The Delhi Bench of the Income-tax Appellate Tribunal—in a case concerning whether there was a permanent establishment in India under a provision (Article 5) of the India-Japan income tax treaty—held that the premises of the joint venture did not constitute a fixed place permanent establishment in India. According to the tribunal, merely providing the taxpayer access to the premises for the purpose of providing certain services to the joint venture would not amount to the place being at the disposal of the taxpayer. While the taxpayer had access to the factory premises of the joint venture, the tribunal found it was for the limited purpose of rendering agreed services to the joint venture without any control over the premises.

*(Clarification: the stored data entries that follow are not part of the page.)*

/-! ### The theorem -/

/-- **The Kummer order is log regular for the chart `Q_a`** (Kato's condition (2.1)). Let `A` be a
regular local ring with fraction field `K` of characteristic `p`, `L/K` of degree `p`, `y ∈ L ∖ K`
with `y^p = ∏_{i ≤ m} t_i^{a_i}`, `a₀ = 1`, `1 ≤ a_i < p`, `t_i ≠ 0`; suppose the `t_i` in the
maximal ideal (indexed by `S ≠ ∅`) are part of a regular system of parameters (`A/(t_S)` regular of
dimension `dim A - |S|`). For the saturated monoid `P = {c | 0 ≤ c₀, 0 ≤ a_i c₀ + p c_i (i ≠ 0)}`
and the chart `φ(c) = y^{c₀} ∏_{i≠0} t_i^{c_i}` into the Kummer order
`R = A[y^j / ∏ t_i^{⌊j a_i/p⌋} : j < p]`, `(R, φ)` is logarithmically regular: Kato's ideal is
`(z₁, …, z_{p-1}) + (t_i : i ∈ S)` with `R/I ≅ A/(t_S)` regular, the face of units has corank
`|S|`, and `dim R = dim A = dim (A/(t_S)) + |S|`. -/
theorem stub_kummerOrderLogRegular {A K L : Type} [CommRing A] [IsRegularLocalRing A] [Field K]
    [Algebra A K] [IsFractionRing A K] [Field L] [Algebra K L] [Algebra A L] [IsScalarTower A K L]
    (p : ℕ) (hp : p.Prime) [CharP K p] (hdeg : Module.finrank K L = p) (m : ℕ)
    (t : Fin (m + 1) → A) (ht : ∀ i, t i ≠ 0) (a : Fin (m + 1) → ℕ) (ha0 : a 0 = 1)
    (ha : ∀ i, 1 ≤ a i ∧ a i < p) (y : L) (hy : y ∉ Set.range (algebraMap K L))
    (hyp : y ^ p = algebraMap A L (∏ i, t i ^ a i))
    (S : Finset (Fin (m + 1))) (hS : ∀ i, i ∈ S ↔ t i ∈ IsLocalRing.maximalIdeal A)
    (hSne : S.Nonempty)
    (hreg : IsRegularLocalRing (A ⧸ Ideal.span (t '' (S : Set (Fin (m + 1))))))
    (hdim : ringKrullDim (A ⧸ Ideal.span (t '' (S : Set (Fin (m + 1))))) + (S.card : WithBot ℕ∞) =
      ringKrullDim A)
    (P : AddSubmonoid (Fin (m + 1) → ℤ))
    (hP : ∀ c : Fin (m + 1) → ℤ, c ∈ P ↔
      0 ≤ c 0 ∧ ∀ i : Fin (m + 1), i ≠ 0 → 0 ≤ (a i : ℤ) * c 0 + (p : ℤ) * c i)
    (φ : Multiplicative P →*
      Algebra.adjoin A (Set.range fun j : Fin p =>
        y ^ (j : ℕ) / algebraMap A L (∏ i, t i ^ ((j : ℕ) * a i / p))))
    (hφ : ∀ c : P, ((φ (Multiplicative.ofAdd c) : Algebra.adjoin A (Set.range fun j : Fin p =>
        y ^ (j : ℕ) / algebraMap A L (∏ i, t i ^ ((j : ℕ) * a i / p)))) : L) =
      y ^ ((c : Fin (m + 1) → ℤ) 0) *
        ∏ i ∈ Finset.univ.erase 0, algebraMap A L (t i) ^ ((c : Fin (m + 1) → ℤ) i)) :
    LogChart.IsLogRegularLocal P φ := by
  have _h₁ := hdeg
  have _h₂ := hy
  haveI : Fact p.Prime := ⟨hp⟩
  -- name the generators `z_j`
  revert φ
  generalize hz_def :
    (fun j : Fin p => y ^ (j : ℕ) / algebraMap A L (∏ i, t i ^ ((j : ℕ) * a i / p))) = z
  intro φ hφ
  have hz : ∀ j, z j = y ^ (j : ℕ) / algebraMap A L (∏ i, t i ^ ((j : ℕ) * a i / p)) :=
    fun j => by rw [← hz_def]
  -- basic facts
  haveI := isDomain_of_isRegularLocalRing A
  have hinj : Function.Injective (algebraMap A L) := by
    rw [IsScalarTower.algebraMap_eq A K L]
    exact (algebraMap K L).injective.comp (IsFractionRing.injective A K)
  haveI : CharP L p := charP_of_injective_algebraMap (algebraMap K L).injective p
  have ht0 : ∀ i, algebraMap A L (t i) ≠ 0 := fun i => (map_ne_zero_iff _ hinj).mpr (ht i)
  have hne : ∀ e : Fin (m + 1) → ℕ, algebraMap A L (∏ i, t i ^ e i) ≠ 0 := fun e =>
    (map_ne_zero_iff _ hinj).mpr (Finset.prod_ne_zero_iff.mpr fun i _ => pow_ne_zero _ (ht i))
  have hzp : ∀ j, ∃ b : A, z j ^ p = algebraMap A L b := fun j => ⟨_, kummer_z_pow hyp hz hne j⟩
  have hunit : ∀ i, ¬ IsUnit (t i) ↔ i ∈ S := fun i => by
    rw [hS i, IsLocalRing.mem_maximalIdeal, mem_nonunits_iff]
  obtain ⟨i₀, hi₀⟩ := hSne
  have hti₀ : ¬ IsUnit (t i₀) := (hunit i₀).mpr hi₀
  have hPmem : ∀ c : P, 0 ≤ (c : Fin (m + 1) → ℤ) 0 ∧
      ∀ i, i ≠ 0 → 0 ≤ (a i : ℤ) * (c : Fin (m + 1) → ℤ) 0 + (p : ℤ) * (c : Fin (m + 1) → ℤ) i :=
    fun c => (hP c).mp c.2
  -- the special elements `B i ↦ tᵢ` and `C j ↦ z_j` of `P`
  obtain ⟨B, hB⟩ : ∃ B : Fin (m + 1) → Fin (m + 1) → ℤ, ∀ i k, B i k =
      if i = 0 then (if k = 0 then (p : ℤ) else -(a k : ℤ)) else if i = k then 1 else 0 :=
    ⟨fun i k => _, fun i k => rfl⟩
  obtain ⟨C, hC⟩ : ∃ C : Fin p → Fin (m + 1) → ℤ, ∀ j k, C j k =
      if k = 0 then ((j : ℕ) : ℤ) else -(((j : ℕ) * a k / p : ℕ) : ℤ) :=
    ⟨fun j k => _, fun j k => rfl⟩
  have hBP : ∀ i, B i ∈ P := fun i => (hP _).mpr (kummerB_mem hB i)
  have hCP : ∀ j, C j ∈ P := fun j => (hP _).mpr (kummerC_mem hC j)
  have hφB : ∀ i, φ (Multiplicative.ofAdd ⟨B i, hBP i⟩) = algebraMap A _ (t i) := by
    intro i
    rw [kummer_factor_mk (c := B i) hp hyp hz hne ht0 (kummerB_mem hB i).1
      (kummerB_exp hB hp ha0 i) _ (hφ ⟨B i, hBP i⟩)]
    have hfin : (⟨(B i 0).toNat % p, Nat.mod_lt _ hp.pos⟩ : Fin p) = ⟨0, hp.pos⟩ :=
      Fin.ext (kummerB_zero_mod hB i)
    have h1 : (⟨z ⟨(B i 0).toNat % p, Nat.mod_lt _ hp.pos⟩, Algebra.subset_adjoin ⟨_, rfl⟩⟩ :
        Algebra.adjoin A (Set.range z)) = 1 :=
      Subtype.ext (by rw [hfin]; exact kummer_z_zero hp hz)
    rw [h1, one_mul]
    congr 1
    rw [Finset.prod_eq_single i (fun k _ hk => by rw [if_neg hk, pow_zero]) (by simp)]
    simp
  have hφC : ∀ j, φ (Multiplicative.ofAdd ⟨C j, hCP j⟩) =
      ⟨z j, Algebra.subset_adjoin ⟨j, rfl⟩⟩ := by
    intro j
    rw [kummer_factor_mk (c := C j) hp hyp hz hne ht0 (kummerC_mem hC j).1
      (kummerC_exp hC ha0 j) _ (hφ ⟨C j, hCP j⟩)]
    have hfin : (⟨(C j 0).toNat % p, Nat.mod_lt _ hp.pos⟩ : Fin p) = j :=
      Fin.ext (kummerC_zero_mod hC j)
    simp only [pow_zero, Finset.prod_const_one, map_one, mul_one]
    exact Subtype.ext (by rw [hfin])
  -- Kato's ideal `I = J := (z_1, …, z_{p-1}) + (tᵢ : i ∈ S)`
  obtain ⟨J, hJ⟩ : ∃ J : Ideal (Algebra.adjoin A (Set.range z)), J = Ideal.span
      (((fun j : Fin p =>
          (⟨z j, Algebra.subset_adjoin ⟨j, rfl⟩⟩ : Algebra.adjoin A (Set.range z))) ''
            {j | (j : ℕ) ≠ 0}) ∪
        ((fun i => algebraMap A (Algebra.adjoin A (Set.range z)) (t i)) ''
          (S : Set (Fin (m + 1))))) :=
    ⟨_, rfl⟩
  have hJz : ∀ j : Fin p, (j : ℕ) ≠ 0 →
      (⟨z j, Algebra.subset_adjoin ⟨j, rfl⟩⟩ : Algebra.adjoin A (Set.range z)) ∈ J :=
    fun j hj => hJ ▸ Ideal.subset_span (Or.inl ⟨j, hj, rfl⟩)
  have hJt : ∀ i, ¬ IsUnit (t i) → algebraMap A (Algebra.adjoin A (Set.range z)) (t i) ∈ J :=
    fun i hi => hJ ▸ Ideal.subset_span (Or.inr ⟨i, (hunit i).mp hi, rfl⟩)
  have hIJ : LogChart.nonunitIdeal P φ = J := by
    apply le_antisymm
    · refine Ideal.span_le.mpr ?_
      rintro _ ⟨c, hc, rfl⟩
      exact kummer_mem_of_not_isUnit hp hyp hz hne ht0 hJz hJt (hPmem c).1 (hPmem c).2 _
        (hφ c) hc
    · rw [hJ]
      refine Ideal.span_le.mpr ?_
      rintro _ (⟨j, hj, rfl⟩ | ⟨i, hi, rfl⟩)
      · refine Ideal.subset_span ⟨⟨C j, hCP j⟩, ?_, hφC j⟩
        show ¬ IsUnit (φ (Multiplicative.ofAdd ⟨C j, hCP j⟩))
        rw [hφC j]
        exact kummer_not_isUnit_z hinj hyp hz hne hti₀ (ha i₀) hj
      · refine Ideal.subset_span ⟨⟨B i, hBP i⟩, ?_, hφB i⟩
        show ¬ IsUnit (φ (Multiplicative.ofAdd ⟨B i, hBP i⟩))
        rw [hφB i]
        exact fun h => (hunit i).mpr hi (kummer_isUnit_of_isUnit_algebraMap hinj hzp h)
  -- the face of units
  have hfin : Module.finrank ℤ (Submodule.span ℤ
      ((fun c : P => (c : Fin (m + 1) → ℤ)) '' LogChart.unitFace P φ)) = m + 1 - S.card := by
    refine kummer_finrank_span_face hB hp ha0 S _ (fun i hi => ?_) ?_
    · refine ⟨⟨B i, hBP i⟩, ?_, rfl⟩
      show IsUnit (φ (Multiplicative.ofAdd ⟨B i, hBP i⟩))
      rw [hφB i]
      exact (not_not.mp fun h => hi ((hunit i).mp h)).map _
    · rintro _ ⟨c, hc, rfl⟩
      obtain ⟨e, he⟩ := kummer_exists_exp (a := a) hp (hPmem c).1 (hPmem c).2
      obtain ⟨hmod, hk⟩ := kummer_of_isUnit hinj hyp hz hne ht0 hti₀ (ha i₀) (hPmem c).1 he _
        (hφ c) hc
      exact ⟨(hPmem c).1, hmod, fun i hi => by rw [← he i, hk i ((hunit i).mpr hi), Nat.cast_zero]⟩
  -- the quotient `R/J ≅ A/(t_S)`
  haveI := hreg
  have hsurj : Function.Surjective
      ((Ideal.Quotient.mk J).comp (algebraMap A (Algebra.adjoin A (Set.range z)))) := by
    intro q
    obtain ⟨x, rfl⟩ := Ideal.Quotient.mk_surjective q
    obtain ⟨b, hb⟩ := kummer_exists_sub_mem hp hz hJz x
    exact ⟨b, (Ideal.Quotient.eq.mpr hb).symm⟩
  have hker : RingHom.ker ((Ideal.Quotient.mk J).comp
      (algebraMap A (Algebra.adjoin A (Set.range z)))) =
      Ideal.span (t '' (S : Set (Fin (m + 1)))) := by
    apply le_antisymm
    · intro b hb
      rw [RingHom.mem_ker, RingHom.comp_apply, Ideal.Quotient.eq_zero_iff_mem, hJ] at hb
      obtain ⟨b', hb', he⟩ : ∃ b' ∈ Ideal.span (t '' (S : Set (Fin (m + 1)))),
          ((algebraMap A (Algebra.adjoin A (Set.range z)) b : _) : L) ^ p = algebraMap A L b' :=
        kummer_pow_mem_of_mem_span hzp (fun g hg => by
          rcases hg with ⟨j, hj, rfl⟩ | ⟨i, hi, rfl⟩
          · obtain ⟨w, hw⟩ := kummer_dvd_prod_mod (t := t) hp hj j.2 (ha i₀)
            refine ⟨_, ?_, kummer_z_pow hyp hz hne j⟩
            rw [hw]
            exact Ideal.mul_mem_right _ _ (Ideal.subset_span ⟨i₀, hi₀, rfl⟩)
          · exact ⟨t i ^ p, Ideal.pow_mem_of_mem (Ideal.span (t '' (S : Set (Fin (m + 1)))))
              (Ideal.subset_span (Set.mem_image_of_mem t hi)) p hp.pos, by simp⟩) hb
      have hprime : (Ideal.span (t '' (S : Set (Fin (m + 1))))).IsPrime :=
        (Ideal.Quotient.isDomain_iff_prime _).mp (isDomain_of_isRegularLocalRing _)
      refine hprime.mem_of_pow_mem p ?_
      have : b ^ p = b' := hinj (by rw [map_pow, ← he]; simp)
      rwa [this]
    · rw [Ideal.span_le]
      rintro _ ⟨i, hi, rfl⟩
      rw [SetLike.mem_coe, RingHom.mem_ker, RingHom.comp_apply, Ideal.Quotient.eq_zero_iff_mem]
      exact hJt i ((hunit i).mpr hi)
  let e : (A ⧸ Ideal.span (t '' (S : Set (Fin (m + 1))))) ≃+*
      (Algebra.adjoin A (Set.range z) ⧸ LogChart.nonunitIdeal P φ) :=
    ((Ideal.quotEquivOfEq hker.symm).trans (RingHom.quotientKerEquivOfSurjective hsurj)).trans
      (Ideal.quotEquivOfEq hIJ.symm)
  -- dimension
  haveI : Algebra.IsIntegral A (Algebra.adjoin A (Set.range z)) :=
    Algebra.IsIntegral.adjoin fun x hx => by
      obtain ⟨j, rfl⟩ := hx
      obtain ⟨b, hb⟩ := hzp j
      exact IsIntegral.of_pow hp.pos (by rw [hb]; exact isIntegral_algebraMap)
  have hinjR : Function.Injective (algebraMap A (Algebra.adjoin A (Set.range z))) :=
    fun b b' h => hinj (by
      have := congrArg (fun s : Algebra.adjoin A (Set.range z) => (s : L)) h
      simpa using this)
  unfold LogChart.IsLogRegularLocal
  refine ⟨IsRegularLocalRing.of_ringEquiv e, ?_⟩
  rw [← ringKrullDim_eq_of_ringEquiv e,
    ← Literature.RingTheory.KrullDimension.ringKrullDim_eq_of_isIntegral hinjR, hfin,
    Nat.sub_sub_self ((Finset.card_le_univ S).trans_eq (Fintype.card_fin _)), ← hdim]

The taxpayer's business was not conducted from the alleged fixed place permanent establishment.

Further, the tribunal held that there was no supervisory permanent establishment of the taxpayer in India, since no activities performed by the employees were supervisory functions, and the employees were not rendering any services in connection with a building site, construction project, installation project or assembly project. The case is: FCC Co. Ltd. v. ACIT. Read a March 2022 report [PDF 472 KB]


No withholding at source by foreign holding company when shares were purchased by wholly owned subsidiary company

The Bombay High Court—in a case concerning the question of withholding tax at source by a foreign holding company even though the transaction (the purchase of shares) was undertaken by its wholly owned subsidiary company—found that the taxpayer was not the purchaser of shares. Rather, the taxpayer (a U.S. based company engaged in the distribution of technology products) was determined to be the guarantor of the payment for the share purchase transaction undertaken by its wholly owned subsidiary company.

Further, the taxpayer had not made any payment with respect to the transaction. The court observed that the subsidiary company was an independent entity different from the parent company, and the actions and transactions of the subsidiary were not transactions of the holding company. Therefore, the taxpayer was not liable to withhold tax at source under Section 195 of the Income-tax Act, 1961. The case is: Ingram Micro Inc. v. ITO. Read a March 2022 report [PDF 380 KB]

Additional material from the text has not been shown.